* _What is being asked_: Count the lines below that contain the word "form", and reply with that number alone.

* _Entries provided_:
import Mathlib
import HarnessLib
import Literature.MathematicalPhysics.QuantumLattice.GrassmannGaussConvKernelBound
import Summits.HubbardSuperconductivity.HubbardSuperconductivity.Theorems.KLProgrammeKLRegimeWickCrossIterate
import Summits.HubbardSuperconductivity.HubbardSuperconductivity.Theorems.KLProgrammeKLRegimeWickKernelAntisymm
import Summits.HubbardSuperconductivity.HubbardSuperconductivity.Theorems.KLProgrammeKLRegimeWickCrossContractionIterate

/-!
# Route `KLProgramme` — crux K3, ENGINE child (stmt-HubbardSuperconductivity-19918 / gen-6 successor), `stub_engine_step_values` (E2-v9):
# the KERNELS OF A TWO-COPY PRODUCT `dblCopy 0 A · dblCopy 1 B` at an ARBITRARY interleaving of the copies
# (cell gate-hubbard-kl, seat p5 g4; E2-WICK-ROADMAP §5 (iv), HOME/prover-p5/E5-GAIN-SCALE-N.md (S2)/(S3b))

The `k`-line two-vertex terms of the Wick step are `Σ_{X,Y} (∏ contr C_i (X i) (Y i)) • dblFold((ι^[k]∂_X a)⁰ · (∂_Y b)¹)`
(`…WickCrossContractionIterate.crossLaplacian_listProd_copy_mul_copy`, p502489), and `kernel (dblFold F) m Z = Σ_s kernel F m (Z, s)`
(`kernel_dblFold`, p485455) reads each leg of the output in either copy.  To turn these into the size functions of the sectorised bound
(`Literature/…/SectorisedCrossContractionBound`, p503622) one needs the kernel of a two-copy product `A⁰·B¹` at a doubled label tuple
`Z̃ : Fin m → Γ × Fin 2` in ANY order of the copies — p485455's block product rule covers the sorted order only.  Here:

* `iterDeriv_append` — `∂_{Fin.append Y X} = ∂_X ∘ ∂_Y` (the labels of `Y` are differentiated first);
* **`kernel_copy_mul_copy_block`** — block form, EXACT: for `X : Fin m₀ → Γ`, `Y : Fin m₁ → Γ`,
  `kernel (A⁰·B¹) (m₁+m₀) (append Ỹ X̃) = (−1)^{m₀m₁} · (m₀! m₁!/(m₁+m₀)!) · kernel A m₀ X · kernel B m₁ Y` (`X̃ j = (X j, 0)`, `Ỹ j = (Y j, 1)`);
* **`norm_kernel_copy_mul_copy_of_perm`** — ANY interleaving: if `Z̃ ∘ σ = append Ỹ X̃` for a permutation `σ`, then
  `‖kernel (A⁰·B¹) (m₁+m₀) Z̃‖ = (m₀! m₁!/(m₁+m₀)!) · ‖kernel A m₀ X‖ · ‖kernel B m₁ Y‖` (antisymmetry `kernel_comp_perm`, p487966);
* **`exists_perm_block`** — every doubled tuple IS such an interleaving: for `Z̃ : Fin m → Γ × Fin 2` there are `m₀ + m₁ = m`, a cast, a
  permutation and `X, Y` with `Z̃ ∘ σ = append Ỹ X̃` (sorting the legs by copy; `Equiv.sumCompl`), whence
  **`norm_kernel_copy_mul_copy`**: `‖kernel (A⁰·B¹) m Z̃‖ = (m₀! m₁!/m!) ‖kernel A m₀ X‖ ‖kernel B m₁ Y‖` for the data it produces;
* `factorial_mul_kernel_iterDeriv` (`m₀!·kernel (∂_X a) m₀ X₀ = (k+m₀)!·kernel a (k+m₀) (append X X₀)`), `kernel_involute_iterate`
  (`kernel (ι^[k] c) = (−1)^{mk} kernel c`), `norm_kernel_involute_iterDeriv`;
* **`norm_kernel_crossContract_le`** — THE BRIDGE: for covariances `C₀,…,C_{k−1}` and the sorting data of the doubled output tuple,
  `‖kernel ((Δ_×(C_{k−1})∘⋯∘Δ_×(C_0))(a⁰·b¹)) m Z̃‖ ≤ ((k+m₀)!(k+m₁)!/m!) Σ_{X,Y} (∏_i ‖contr C_i (X i) (Y i)‖) ‖kernel a (k+m₀) (append X X₀)‖ ‖kernel b (k+m₁) (append Y Y₁)‖`
  — exactly the size-function form `Q(Z₀,Z₁) = Σ_{X,Y} (∏ L_i) Ka(X;Z₀) Kb(Y;Z₁)` of `Literature/…/SectorisedCrossContractionBound.sum_crossContraction_le`;
  `norm_kernel_dblFold_le` (`‖kernel (dblFold F) m Z‖ ≤ Σ_s ‖kernel F m (Z,s)‖`).

Generic (`𝕜`-coefficients for the norm statements, any commutative `ℚ`-algebra for the exact one); no definitions; nothing about the model.

References: J. Feldman, H. Knörrer, E. Trubowitz, *Fermionic Functional Integrals and the Renormalization Group* (AMS 2002), §I.4; M. Salmhofer,
*Renormalization* (1999), §4.3 (4.95) (antisymmetric coefficient functions); cell files HOME/p1/E2-WICK-ROADMAP.md, HOME/prover-p5/E5-GAIN-SCALE-N.md.
-/

noncomputable section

* _Reply_: 2